常用命令行打开的一个模块是 pydoc，其使用如下：

 python -m pydoc -b

• -b 在任意未被使用的端口上打开 HTTP 服务器，并自动打开浏览器
• -p <port> 在指定端口打开 HTTP 服务器

Expressions

Atoms

atom      ::=  identifier | literal | enclosure
enclosure ::=  parenth_form | list_display | dict_display | set_display
               | generator_expression | yield_atom

parenth_form ::=  "(" [starred_expression] ")"

list_display ::=  "[" [starred_list | comprehension] "]"
set_display ::=  "{" (starred_list | comprehension) "}"
dict_display       ::=  "{" [key_datum_list | dict_comprehension] "}"
key_datum_list     ::=  key_datum ("," key_datum)* [","]
key_datum          ::=  expression ":" expression | "**" or_expr
dict_comprehension ::=  expression ":" expression comp_for

• Atoms are the most basic elements of expressions. The simplest atoms are identifiers or literals. Forms enclosed in parentheses, brackets or braces are also categorized syntactically as atoms.
• A parenthesized form is an optional expression list enclosed in parentheses.
  • An empty pair of parentheses yields an empty tuple object.
  • A parenthesized expression list yields whatever that expression list yields: if the list contains at least one comma, it yields a tuple; otherwise, it yields the single expression that makes up the expression list.
• A list display is a possibly empty series of expressions enclosed in square brackets.
• A set display is denoted by curly braces and distinguishable from dictionary displays by the lack of colons separating keys and values.
• A dictionary display is a possibly empty series of key/datum pairs enclosed in curly braces.
  • A double asterisk ** denotes dictionary unpacking. Its operand must be a mapping. Each mapping item is added to the new dictionary..
  • An empty pair of braces {} constructs an empty dictionary, not a set.

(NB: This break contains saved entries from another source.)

/-- **The blow-up limit of §3.7–§3.8 / §4.1** (p.9 l.29–35 «an ancient suitable weak solution whose monotonicity
functional is strictly positive and constant across all scales»; p.10 l.7–18 «the exact inequality I*(R2; 0) −
I*(R1; 0) ≥ c ∫_{R1}^{R2} (1/ρ) D*(ρ; 0) dρ»). [cite: Taghizadeh2026, §3.7–§3.8 p.9 l.14–35; §4.1 p.10 l.7–26] -/
def IsRigidLimit (ν lam : ℝ) (χ : ℝ → ℝ) (us : ℝ → E3 → E3) (ps : ℝ → E3 → ℝ)
    (Gs : ℝ → E3 → E3 →L[ℝ] E3) (ε0 : ℝ) : Prop :=
  IsAncient ν us ps Gs ∧ (∀ R : ℝ, 0 < R → Ifun ν lam χ R orig us ps Gs = ε0) ∧
    ∃ c : ℝ, 0 < c ∧ ∀ R₁ R₂ : ℝ, 0 < R₁ → R₁ < R₂ →
      c * (∫ ρ in R₁..R₂, ρ⁻¹ * Dfun ν χ ρ orig us Gs) ≤ Ifun ν lam χ R₂ orig us ps Gs - Ifun ν lam χ R₁ orig us ps Gs

/-- **§3.6–§3.7 p.9 l.1–31 «Nontriviality» and «Diagonal Scale Selection»** (with §3.2 p.7 l.40–41 «Let {r_k} be a
sequence satisfying r_k ↓ 0, I(r_k; z0) → ε0» and §3.5): «By Lemma 3.1 applied at R = 1, we have I*(1; 0) = lim
I^{(k)}(1; 0) = ε0 > 0 … Fix R ∈ Q₊. Using the existence of the limit I0(z0), we may refine the sequence {r_k} so
that I(r_kR; z0) → ε0 for all R ∈ Q₊. By scale invariance, I^{(k)}(R; 0) = I(r_kR; z0) → ε0. Passing to the limit
yields I*(R; 0) = ε0 for all R ∈ Q₊. By Lemma 2.1 … the map R ↦ I*(R; 0) is continuous … we conclude I*(R; 0) = ε0
for all R > 0.» — typed as the implication the section asserts: a positive limit at a point of the slab yields blow-up
scales `r_k ↓ 0` and an ANCIENT suitable weak solution, limit of the rescaled sequence in the sense of §3.5, with
`I*(R; 0) = ε0` for every `R > 0`. PRINTED INPUTS: `Step32_Rescale`, `Step33_ScaleInvariance`, `Step34_Bounds`,
`Step35_Compactness`, `StepL31_Stability` (at §3.6 l.2 and §3.7 l.21; note Lemma 3.1 is printed for solutions on
the WHOLE past while each `u^{(k)}` lives on `(−t0/r_k², 0]`), `Step29_AlmostMono` with Lemma 2.1 p.7 (§3.7 l.25–27);
the bookkeeping itself (refinement over `R ∈ Q₊`, continuity) is the paper's. [claim: Taghizadeh2026, status: disputed] -/
def Step37_PersistentValue (ν lam : ℝ) (χ : ℝ → ℝ) : Prop :=
  0 < ν → 0 < lam → IsCutoff χ → ∀ (T : ℝ) (u : ℝ → E3 → E3) (p : ℝ → E3 → ℝ) (G : ℝ → E3 → E3 →L[ℝ] E3)
    (z0 : ℝ × E3) (ε0 : ℝ), HasPositiveLimit ν lam χ T u p G z0 ε0 →
      ∃ rk : ℕ → ℝ, (∀ k, 0 < rk k) ∧ Tendsto rk atTop (𝓝 0) ∧
        ∃ (us : ℝ → E3 → E3) (ps : ℝ → E3 → ℝ) (Gs : ℝ → E3 → E3 →L[ℝ] E3), IsAncient ν us ps Gs ∧
          ConvergesTo (fun k => rescaleU z0 (rk k) u) (fun k => rescaleP z0 (rk k) p)
            (fun k => rescaleG z0 (rk k) G) us ps Gs ∧
          ∀ R : ℝ, 0 < R → Ifun ν lam χ R orig us ps Gs = ε0

/-- **§4.1 p.9 l.43 – p.10 l.26 «Persistence of the Monotonicity Value» — the exact inequality**: «Fix 0 < R1 < R2.
Apply the almost-monotonicity inequality from Section 2 to the original solution at scales r = r_kρ with ρ ∈ [R1,
R2], integrate in ρ, and use scale invariance. This yields, for each k, I^{(k)}(R2; 0) − I^{(k)}(R1; 0) ≥ c ∫_{R1}^{R2}
(1/ρ) D^{(k)}(ρ; 0) dρ − C ∫_{R1}^{R2} (r_kρ)^α dρ. … Passing k → ∞ and using Lemma 3.1 together with lower
semicontinuity of D^{(k)}(ρ; 0) gives the exact inequality I*(R2; 0) − I*(R1; 0) ≥ c ∫_{R1}^{R2} (1/ρ) D*(ρ; 0) dρ» —
typed in the §3 situation (original solution with a positive limit at `z0`, scales `r_k ↓ 0`, the rescaled sequence
converging in the sense of §3.5 to an ancient triple): the limit obeys the exact scale-difference inequality with
SOME `c > 0`. PRINTED INPUTS: `Step29_AlmostMono` (at scales `r_kρ`), `Step33_ScaleInvariance` (for `I` and `D`),
`StepL31_Stability`, lower semicontinuity of `D` (asserted p.10 l.7, no proof). [claim: Taghizadeh2026, status: disputed] -/
def Step41_ExactInequality (ν lam : ℝ) (χ : ℝ → ℝ) : Prop :=
  0 < ν → 0 < lam → IsCutoff χ → ∀ (T : ℝ) (u : ℝ → E3 → E3) (p : ℝ → E3 → ℝ) (G : ℝ → E3 → E3 →L[ℝ] E3)
    (z0 : ℝ × E3) (ε0 : ℝ), HasPositiveLimit ν lam χ T u p G z0 ε0 →
      ∀ rk : ℕ → ℝ, (∀ k, 0 < rk k) → Tendsto rk atTop (𝓝 0) →
        ∀ (us : ℝ → E3 → E3) (ps : ℝ → E3 → ℝ) (Gs : ℝ → E3 → E3 →L[ℝ] E3), IsAncient ν us ps Gs →
          ConvergesTo (fun k => rescaleU z0 (rk k) u) (fun k => rescaleP z0 (rk k) p)
            (fun k => rescaleG z0 (rk k) G) us ps Gs →
            ∃ c : ℝ, 0 < c ∧ ∀ R₁ R₂ : ℝ, 0 < R₁ → R₁ < R₂ →
              c * (∫ ρ in R₁..R₂, ρ⁻¹ * Dfun ν χ ρ orig us Gs) ≤
                Ifun ν lam χ R₂ orig us ps Gs - Ifun ν lam χ R₁ orig us ps Gs

/-- **§3.8 p.9 l.32–35 with §4.1 — the package the paper carries into §4** («Under the assumption of a positive
monotonicity limit, we have constructed a nontrivial ancient suitable weak solution whose monotonicity functional is
strictly positive and constant across all scales» + the exact inequality of §4.1): a positive limit at a point
yields a rigid ancient limit with the same value `ε0`. DERIVED below (`package_of_steps`) from `Step37_PersistentValue`
and `Step41_ExactInequality`; kept as a named summary. [claim: Taghizadeh2026, status: disputed] -/
def Step3_Package (ν lam : ℝ) (χ : ℝ → ℝ) : Prop :=
  0 < ν → 0 < lam → IsCutoff χ → ∀ (T : ℝ) (u : ℝ → E3 → E3) (p : ℝ → E3 → ℝ) (G : ℝ → E3 → E3 →L[ℝ] E3)
    (z0 : ℝ × E3) (ε0 : ℝ), HasPositiveLimit ν lam χ T u p G z0 ε0 →
      ∃ (us : ℝ → E3 → E3) (ps : ℝ → E3 → ℝ) (Gs : ℝ → E3 → E3 →L[ℝ] E3), IsRigidLimit ν lam χ us ps Gs ε0

/-- **§4.2 p.10 l.27–53 «Vanishing of the Dissipation Square Term»**: «Since I*(R; 0) ≡ ε0 is constant for all R > 0,
the scale-difference inequality … yields 0 = I*(R2; 0) − I*(R1; 0) ≥ c ∫_{R1}^{R2} (1/ρ) D*(ρ; 0) dρ for every 0 < R1 <
R2, where D*(ρ; 0) ≥ 0. Hence … D*(ρ; 0) = 0 for a.e. ρ > 0.» TRUE-type (real analysis on a nonnegative integrand).
[cite: Taghizadeh2026, §4.2 p.10 l.27–53] -/
def Step42_Vanishing (ν lam : ℝ) (χ : ℝ → ℝ) : Prop :=
  0 < ν → 0 < lam → IsCutoff χ → ∀ (us : ℝ → E3 → E3) (ps : ℝ → E3 → ℝ) (Gs : ℝ → E3 → E3 →L[ℝ] E3) (ε0 : ℝ),
    IsRigidLimit ν lam χ us ps Gs ε0 → ∀ᵐ ρ ∂(volume.restrict (Ioi (0 : ℝ))), Dfun ν χ ρ orig us Gs = 0

/-- **Lemma 4.1 p.10 l.71 – p.11 l.36 «Rigidity on an interior cylinder»**: «Let (u*, p*) be a suitable weak solution
on R³ × (−∞, 0]. Fix R > 0 such that D*(R; 0) = 0. Then u*(x, t) = 0 for a.e. (x, t) ∈ Q_{R/2}(0).» (printed proof via
(2) ∂ᵢu* = u* ∂ᵢlog G₀, v := u*/G₀, (3) ∂ᵢv = 0, (4) u* = G₀ a(t), incompressibility and «∇ log G0(x,t) =
−x/(2ν(−t))» ⇒ a(t)·x = 0 ⇒ a = 0). TRUE-type reading. [cite: Taghizadeh2026, Lemma 4.1 p.10 l.71 – p.11 l.36] -/
def StepL41_Rigidity (ν : ℝ) (χ : ℝ → ℝ) : Prop :=
  0 < ν → IsCutoff χ → ∀ (us : ℝ → E3 → E3) (ps : ℝ → E3 → ℝ) (Gs : ℝ → E3 → E3 →L[ℝ] E3),
    IsAncient ν us ps Gs → ∀ R : ℝ, 0 < R → Dfun ν χ R orig us Gs = 0 →
      ∀ᵐ z ∂(volume.restrict (parabolicCylinder (R / 2) orig)), us z.1 z.2 = 0

/-- **§4.4 p.11 l.37–54 «Contradiction with Nontriviality and Normalization», AS PRINTED** («Lemma 4.1 implies that u*
vanishes on the nontrivial interior cylinder Q_{R/2}(0) and hence is (locally) constant there. By the normalization
of the monotonicity functional, constant solutions satisfy I(R; 0) ≡ 0 for all R > 0, and therefore the ancient
limit must satisfy I*(1; 0) = 0»): for an ancient suitable weak solution vanishing a.e. on every interior cylinder
`Q_{R/2}(0)` (the print's `R` is any radius with `D*(R; 0) = 0`, i.e. a.e. `R > 0` by §4.2 — equivalently `u* = 0`
a.e. on the open past), `I*(1; 0) = 0`. The pressure `p*` is untouched by the print (v1.42 hazard (c)); as typed the
inference is TRUE-type (every term of `I` carries a factor `u` or `∇u`, and `∇u* = 0` a.e. where `u* = 0` a.e.).
[cite: Taghizadeh2026, §4.4 p.11 l.37–54] -/
def Step44_Contradiction (ν lam : ℝ) (χ : ℝ → ℝ) : Prop :=
  0 < ν → 0 < lam → IsCutoff χ → ∀ (us : ℝ → E3 → E3) (ps : ℝ → E3 → ℝ) (Gs : ℝ → E3 → E3 →L[ℝ] E3),
    IsAncient ν us ps Gs →
      (∀ R : ℝ, 0 < R → ∀ᵐ z ∂(volume.restrict (parabolicCylinder (R / 2) orig)), us z.1 z.2 = 0) →
        Ifun ν lam χ 1 orig us ps Gs = 0

/-- **IMPLICIT (unprinted), needed by §4.5 p.11 l.55–60** («The contradiction shows that the assumption ∃ z0 :
I0(z0) > 0 is false. Therefore, I0(z0) = 0 for all z0 ∈ R³ × (0, T).»): the limit `I0(z0)` of every solution of the
class at every point of the slab is NONNEGATIVE. No line of the text states or derives it (`I = E1 + λE^fluc_0 − C −
C_harm` has signed flux terms, §2.6 p.5; §2.9 bounds `dI/dr` from below only; §3.3 l.6 gives an upper bound); typed
as its own binder (README LEAN CONVENTIONS 4: a substantive unprinted implication is a named implicit Step, never
a silent gap). Without it the printed chain yields only `I0(z0) ≤ 0`. [claim: Taghizadeh2026, status: disputed] -/
def Step45_NonnegLimit_implicit (ν lam : ℝ) (χ : ℝ → ℝ) : Prop :=
  0 < ν → 0 < lam → IsCutoff χ → ∀ (T : ℝ) (u : ℝ → E3 → E3) (p : ℝ → E3 → ℝ) (G : ℝ → E3 → E3 →L[ℝ] E3),
    IsSolution ν T u p G → ∀ z0 : ℝ × E3, z0 ∈ (slab T : Set (ℝ × E3)) →
      ∀ L : ℝ, Tendsto (fun r => Ifun ν lam χ r z0 u p G) (𝓝[>] 0) (𝓝 L) → 0 ≤ L

/-! ### The claimed statements -/

/-- **Theorem 1.1 p.2 l.31–41 (= Theorem 5.1 p.12 l.31–37), AS PRINTED**, for the functional with parameters
`(ν, λ, χ)`: «Let (u, p) be a suitable weak solution … on R³ × (0, T). Then for every spacetime point z0, lim_{r↓0}
I(r; z0) = 0.» [claim: Taghizadeh2026, status: disputed] -/
def ClaimedTheorem (ν lam : ℝ) (χ : ℝ → ℝ) : Prop :=
  0 < ν → 0 < lam → IsCutoff χ → ∀ (T : ℝ) (u : ℝ → E3 → E3) (p : ℝ → E3 → ℝ) (G : ℝ → E3 → E3 →L[ℝ] E3),
    IsSolution ν T u p G → ∀ z0 : ℝ × E3, z0 ∈ (slab T : Set (ℝ × E3)) →
      Tendsto (fun r => Ifun ν lam χ r z0 u p G) (𝓝[>] 0) (𝓝 0)

/-- **§5.3 p.12 l.40–48 «From Vanishing to Local Regularity» (IMPORTED from the companion: Proposition 9.1
«Reduction Principle» p.20 l.3–13, proved there in five lines via «the standard Caffarelli–Kohn–Nirenberg control
estimate» (76) A(r; z0) + B(r; z0) < ε0 and STATED there for the hypothesis at EVERY z0)**, AS PARAPHRASED HERE: «if
the monotonicity functional satisfies lim_{r↓0} I(r; z0) = 0 at a spacetime point z0, then that point is regular»
(tree `IsRegularPoint`: `u` essentially bounded on a centred cylinder about `z0`). [claim: Taghizadeh2026, status: disputed]
[cite: TaghizadehReduction2026, Prop 9.1 p.20 l.3–13] -/
def Step53_Reduction (ν lam : ℝ) (χ : ℝ → ℝ) : Prop :=
  0 < ν → 0 < lam → IsCutoff χ → ∀ (T : ℝ) (u : ℝ → E3 → E3) (p : ℝ → E3 → ℝ) (G : ℝ → E3 → E3 →L[ℝ] E3),
    IsSolution ν T u p G → ∀ z0 : ℝ × E3, z0 ∈ (slab T : Set (ℝ × E3)) →
      Tendsto (fun r => Ifun ν lam χ r z0 u p G) (𝓝[>] 0) (𝓝 0) → IsRegularPoint u z0

/-- **§5.4 p.13 l.2–3**: «Since every spacetime point is regular, suitable weak solutions are smooth on R³ × (0, T].»
— typed on the OPEN slab (`IsSmoothSpaceTimeOn (Ioo 0 T) u` after modification on a null set: there is a version
`v = u` a.e. on the slab, jointly smooth there). (Classical passage «locally bounded suitable weak solution ⇒ smooth»
= Serrin-type interior regularity; IN SPACE it is classical, joint space-time `C^∞` for weak solutions is NOT —
time regularity of the pressure; recorded as printed.) [claim: Taghizadeh2026, status: disputed] -/
def Step54_Smooth (ν : ℝ) : Prop :=
  0 < ν → ∀ (T : ℝ) (u : ℝ → E3 → E3) (p : ℝ → E3 → ℝ) (G : ℝ → E3 → E3 →L[ℝ] E3), IsSolution ν T u p G →
    (∀ z0 : ℝ × E3, z0 ∈ (slab T : Set (ℝ × E3)) → IsRegularPoint u z0) →
      ∃ v : ℝ → E3 → E3, (∀ᵐ z ∂(volume.restrict (slab T : Set (ℝ × E3))), v z.1 z.2 = u z.1 z.2) ∧
        IsSmoothSpaceTimeOn (Ioo 0 T) v

/-- **The §5.3–§5.4 corollary as printed (p.12 l.46–48, p.13 l.2–3)**: every suitable weak solution of the class
is smooth (after modification on a null set) on the open slab. (The further sentence p.13 l.4–15 for `u0 ∈
C₀^∞` — «the corresponding solution … u ∈ C^∞(R³ × (0, ∞))» — and the Clay (A) form (smooth on [0,∞) with (7) from
(4)-data) need the existence/identification bridge of the module docstring; not typed in this rev.)
[claim: Taghizadeh2026, status: disputed] -/
def ClaimedCorollary (ν lam : ℝ) (χ : ℝ → ℝ) : Prop :=
  0 < ν → 0 < lam → IsCutoff χ → ∀ (T : ℝ) (u : ℝ → E3 → E3) (p : ℝ → E3 → ℝ) (G : ℝ → E3 → E3 →L[ℝ] E3),
    IsSolution ν T u p G →
      ∃ v : ℝ → E3 → E3, (∀ᵐ z ∂(volume.restrict (slab T : Set (ℝ × E3))), v z.1 z.2 = u z.1 z.2) ∧
        IsSmoothSpaceTimeOn (Ioo 0 T) v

Comprehensions and Generator expressions

comprehension ::=  assignment_expression comp_for
comp_for      ::=  ["async"] "for" target_list "in" or_test [comp_iter]
comp_iter     ::=  comp_for | comp_if
comp_if       ::=  "if" or_test [comp_iter]

generator_expression ::=  "(" expression comp_for ")"

• The comprehension consists of a single expression followed by at least one for clause and zero or more for or if clauses.
• In this case, the elements of the new container are those that would be produced by considering each of the for or if clauses a block, nesting from left to right, and evaluating the expression to produce an element each time the innermost block is reached.
• The iterable expression in the leftmost for clause is evaluated directly in the enclosing scope and then passed as an argument to the implicitly nested scope. Subsequent for clauses and any filter condition in the leftmost for clause cannot be evaluated in the enclosing scope as they may depend on the values obtained from the leftmost iterable.

• A generator expression is a compact generator notation in parentheses, which will yield a new generator object. Its syntax is the same as for comprehensions, except that it is enclosed in parentheses instead of brackets or curly braces.
• Variables used in the generator expression are evaluated lazily when the __next__() method is called for the generator object. However, the iterable expression in the leftmost for clause is immediately evaluated.
• The parentheses can be omitted on calls with only one argument.

Yields expressions and Generator functions

yield_atom       ::=  "(" yield_expression ")"
yield_expression ::=  "yield" [expression_list | "from" expression]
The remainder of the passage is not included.